Colleen McMenamin, Staff Writer

In Quebec, childcare is established as a critical infrastructure, which means that now it is given adequate funding similar to roads, schools, or energy needs. Critical infrastructure is defined as an asset that is essential for a functioning society and working economy, so why would Quebec newly include child care in this category? Japan, Norway, Denmark, Sweden, and Australia have all implemented similar ideas into their governments and the Canadian province is now following suit. These countries have all seen similar success rates after federally funding child care both economically and socially. 

Although implementing this is an extremely ambitious plan for any country or state, universal childcare would greatly benefit any country economically. For many families, once money gets tight, childcare is the first to go. A study showed that a “one percentage point drop in a state’s unemployment rate was associated with a 2-3 percent decrease in employment in the childcare industry”. This has ultimately led to the closing of an estimated 20,000 childcare facilities, causing many to lose jobs in an already sluggish economy. In New Jersey alone, the childcare industry supports an estimated 65,300 full-time jobs. Having state-funded childcare would also allow for an easier transition back into the workforce for the 400,000 stay-at-home parents with children under the age of 6, earning an estimated $7.5 billion and contributing $400 million to taxes in one year. 
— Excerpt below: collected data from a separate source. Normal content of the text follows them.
/-! ### The backward-window transfer under the rate -/

/-- **Backward-window transfer.** Along a classical Leray–Hopf rapidly-decaying-datum solution on
`[0,T)` (`ν, T > 0`) with eventual rate `√(T−t)‖u(t,x)‖ ≤ C√ν`: there is `t₁ ∈ [T/2, T)` such that for
every `t ∈ [t₁, T)`
`∫‖curl u(t)‖² ≤ (e^{(max C 1)²/2}/(T−t)) · ∫_{2t−T}^{t} ∫‖curl u(s)‖² ds`. [folklore] -/
theorem lintegral_curl_sq_le_exp_div_mul_window {ν T C : ℝ} (hν : 0 < ν) (hT : 0 < T)
    {u : ℝ → EuclideanSpace ℝ (Fin 3) → EuclideanSpace ℝ (Fin 3)}
    {p : ℝ → EuclideanSpace ℝ (Fin 3) → ℝ}
    (hsol : IsClassicalNSSolutionOn (Ico 0 T) ν 0 u p) (hLH : IsLerayHopfOn T ν 0 (u 0) u)
    (hdec : HasRapidSpatialDecay (u 0))
    (hrate : ∀ᶠ t in 𝓝[<] T, ∀ x, Real.sqrt (T - t) * ‖u t x‖ ≤ C * Real.sqrt ν) :
    ∃ t₁ ∈ Ico 0 T, T ≤ 2 * t₁ ∧ ∀ t ∈ Ico t₁ T,
      ∫⁻ x, ‖curl (u t) x‖ₑ ^ 2 ≤
        ENNReal.ofReal (Real.exp ((max C 1) ^ 2 / 2) / (T - t)) *
          ∫⁻ s in Ioo (2 * t - T) t, ∫⁻ x, ‖curl (u s) x‖ₑ ^ 2 := by
  -- the onset of the rate, and a positive rate constant `C' = max C 1`
  obtain ⟨a₀, ha₀T, hsub⟩ := mem_nhdsLT_iff_exists_Ioo_subset.1 hrate
  set C' : ℝ := max C 1 with hC'
  have hC'0 : 0 < C' := lt_of_lt_of_le one_pos (le_max_right _ _)
  have hrate' : ∀ σ ∈ Ioo a₀ T, ∀ x, Real.sqrt (T - σ) * ‖u σ x‖ ≤ C' * Real.sqrt ν :=
    fun σ hσ x => (hsub hσ x).trans
      (mul_le_mul_of_nonneg_right (le_max_left _ _) (Real.sqrt_nonneg _))
  -- the final stretch `[t₁, T)`, `t₁ = (T + max a₀ 0)/2`
  set t₁ : ℝ := (T + max a₀ 0) / 2 with ht₁
  have hm : max a₀ 0 < T := max_lt ha₀T hT
  have hm0 : 0 ≤ max a₀ 0 := le_max_right _ _
  have ht₁T : t₁ < T := by rw [ht₁]; linarith
  have ht₁0 : 0 ≤ t₁ := by rw [ht₁]; linarith
  have hTt₁ : T ≤ 2 * t₁ := by rw [ht₁]; linarith
  refine ⟨t₁, ⟨ht₁0, ht₁T⟩, hTt₁, fun t ht => ?_⟩
  set c : ℝ := Real.exp (C' ^ 2 / 2) with hc
  have hc0 : 0 < c := Real.exp_pos _
  -- the backward window `(a, t)`, `a = 2t − T`, of length `δ = T − t`
  set δ : ℝ := T - t with hδ
  have hδ0 : 0 < δ := by rw [hδ]; linarith [ht.2]
  have hsδ : 0 < Real.sqrt δ := Real.sqrt_pos.2 hδ0
  set a : ℝ := 2 * t - T with ha_def
  have hat : a = t - δ := by rw [ha_def, hδ]; ring
  have hma : max a₀ 0 ≤ a := by
    have h1 := ht.1
    rw [ht₁] at h1
    rw [ha_def]; linarith
  have ha0 : 0 ≤ a := hm0.trans hma
  have haa₀ : a₀ ≤ a := (le_max_left a₀ 0).trans hma
  have hta : t - a = δ := by rw [hat]; ring
  set W : ℝ≥0∞ := ∫⁻ s in Ioo a t, ∫⁻ x, ‖curl (u s) x‖ₑ ^ 2 with hW
  -- trivial when the window integral is infinite
  rcases eq_or_ne W ⊤ with hWtop | hWtop
  · have hne : ENNReal.ofReal (c / (T - t)) ≠ 0 := by
      rw [← hδ]; exact (ENNReal.ofReal_pos.2 (div_pos hc0 hδ0)).ne'
    rw [hWtop, ENNReal.mul_top hne]
    exact le_top
  -- `W` finite: work with `w = W.toReal`
  set w : ℝ := W.toReal with hw
  have hWeq : W = ENNReal.ofReal w := (ENNReal.ofReal_toReal hWtop).symm
  have hw0 : 0 ≤ w := ENNReal.toReal_nonneg
  -- the sup bound `|u| ≤ M = C'√ν/√δ` on `[s, t] × ℝ³` for every `s ∈ (a, t)`
  set M : ℝ := C' * Real.sqrt ν / Real.sqrt δ with hM_def
  have hM0 : 0 < M := by positivity
  have hbdM : ∀ s ∈ Ioo a t, ∀ σ ∈ Icc s t, ∀ x, ‖u σ x‖ ≤ M := by
    intro s hs σ hσ x
    have hσT : σ < T := hσ.2.trans_lt ht.2
    have hσa₀ : a₀ < σ := haa₀.trans_lt (hs.1.trans_le hσ.1)
    have hsσ : 0 < Real.sqrt (T - σ) := Real.sqrt_pos.2 (sub_pos.2 hσT)
    have h1 := hrate' σ ⟨hσa₀, hσT⟩ x
    have h2 : ‖u σ x‖ ≤ C' * Real.sqrt ν / Real.sqrt (T - σ) := by
      rw [le_div_iff₀ hsσ, mul_comm]; exact h1
    refine h2.trans ?_
    rw [hM_def]
    refine div_le_div_of_nonneg_left (by positivity) hsδ (Real.sqrt_le_sqrt ?_)
    have hσt : σ ≤ t := hσ.2
    rw [hδ]; linarith
  -- the Grönwall exponent over at most one parabolic unit is `≤ C'²/2`
  have hexpM : ∀ s ∈ Ioo a t, Real.exp (M ^ 2 * (t - s) / (2 * ν)) ≤ c := by
    intro s hs
    rw [hc]
    refine Real.exp_le_exp.2 ?_
    have hts : t - s ≤ δ := by
      have hs1 := hs.1
      rw [hat] at hs1
      linarith
    have hM2 : M ^ 2 = C' ^ 2 * ν / δ := by
      rw [hM_def, div_pow, mul_pow, Real.sq_sqrt hν.le, Real.sq_sqrt hδ0.le]
    rw [hM2, div_le_div_iff₀ (by positivity) (by norm_num)]
    have h1 : C' ^ 2 * ν / δ * (t - s) ≤ C' ^ 2 * ν / δ * δ :=
      mul_le_mul_of_nonneg_left hts (by positivity)
    rw [div_mul_cancel₀ _ hδ0.ne'] at h1
    nlinarith [h1, hν]
  -- Grönwall from any slice `s ∈ (a, t)`: `Z(t) ≤ c · Z(s)`
  have hgr : ∀ s ∈ Ioo a t, ∫⁻ x, ‖curl (u t) x‖ₑ ^ 2 ≤
      ENNReal.ofReal c * ∫⁻ x, ‖curl (u s) x‖ₑ ^ 2 := by
    intro s hs
    have hs0 : 0 ≤ s := ha0.trans hs.1.le
    have hsT : s ∈ Ico 0 T := ⟨hs0, hs.2.trans ht.2⟩
    have htT : t ∈ Ico 0 T := ⟨hs0.trans hs.2.le, ht.2⟩
    have h := lintegral_frobeniusNormSq_le_exp_mul_of_bound hν hsol hLH hdec hs0 hs.2 ht.2 hM0
      (hbdM s hs)
    rw [lintegral_frobeniusNormSq_eq_lintegral_curl_sq hν hT hsol hLH hdec htT,
      lintegral_frobeniusNormSq_eq_lintegral_curl_sq hν hT hsol hLH hdec hsT] at h
    exact h.trans (mul_le_mul_left (ENNReal.ofReal_le_ofReal (hexpM s hs)) _)
  -- a good slice for every `η > 0`: `Z(s) ≤ (w + η)/δ`
  have hgood : ∀ η : ℝ, 0 < η → ∃ s ∈ Ioo a t,
      ∫⁻ x, ‖curl (u s) x‖ₑ ^ 2 ≤ ENNReal.ofReal ((w + η) / δ) := by
    intro η hη
    by_contra hne
    push Not at hne
    have hlow : ENNReal.ofReal ((w + η) / δ) * volume (Ioo a t) ≤ W := by
      rw [hW, ← setLIntegral_const]
      exact setLIntegral_mono' measurableSet_Ioo fun s hs => (hne s hs).le
    have hwd : 0 ≤ (w + η) / δ := by positivity
    rw [Real.volume_Ioo, hta, ← ENNReal.ofReal_mul hwd, div_mul_cancel₀ _ hδ0.ne', hWeq,
      ENNReal.ofReal_le_ofReal_iff hw0] at hlow
    linarith
  -- `Z(t) ≤ c (w + η)/δ` for every `η > 0`
  have key : ∀ η : ℝ, 0 < η →
      ∫⁻ x, ‖curl (u t) x‖ₑ ^ 2 ≤ ENNReal.ofReal (c / δ * w + c / δ * η) := by
    intro η hη
    obtain ⟨s, hs, hZs⟩ := hgood η hη
    calc ∫⁻ x, ‖curl (u t) x‖ₑ ^ 2
        ≤ ENNReal.ofReal c * ∫⁻ x, ‖curl (u s) x‖ₑ ^ 2 := hgr s hs
      _ ≤ ENNReal.ofReal c * ENNReal.ofReal ((w + η) / δ) := mul_le_mul_right hZs _
      _ = ENNReal.ofReal (c / δ * w + c / δ * η) := by
          rw [← ENNReal.ofReal_mul hc0.le]
          congr 1
          field_simp
  -- let `η → 0`
  have hfin : ENNReal.ofReal (c / δ) * W = ENNReal.ofReal (c / δ * w) := by
    rw [hWeq, ← ENNReal.ofReal_mul (div_pos hc0 hδ0).le]
  rw [hfin]
  refine ENNReal.le_of_forall_pos_le_add fun ε hε _ => ?_
  have hcδ : 0 < c / δ := div_pos hc0 hδ0
  have hη : 0 < (ε : ℝ) / (c / δ) := div_pos (by exact_mod_cast hε) hcδ
  have h := key ((ε : ℝ) / (c / δ)) hη
  rw [mul_div_cancel₀ _ hcδ.ne'] at h
  calc ∫⁻ x, ‖curl (u t) x‖ₑ ^ 2 ≤ ENNReal.ofReal (c / δ * w + ε) := h
    _ ≤ ENNReal.ofReal (c / δ * w) + ENNReal.ofReal ε := ENNReal.ofReal_add_le
    _ = ENNReal.ofReal (c / δ * w) + ε := by rw [ENNReal.ofReal_coe_nnreal]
Not only has economic growth been a large factor in universal childcare, but also social benefits for the children have also been raised. Childcare, in general, allows for early socialization, growing the child’s emotional and social skills for a young age; it acts as an early educational environment and lays the groundwork for more complex learning in the future. For example, based on a study, “children who receive a preschool education are less likely to repeat a grade, drop out of school, and even become incarcerated as adults.” Allowing early education for all could help close an educational gap between income differences in families.

In Quebec, currently, the federal government just proposed an investment of $30 billion over only five years to lower the cost of $10 a day per child- although this federal plan specifically is very ambitious Quebec continues demonstrating “why” and hopefully will continue to in the future.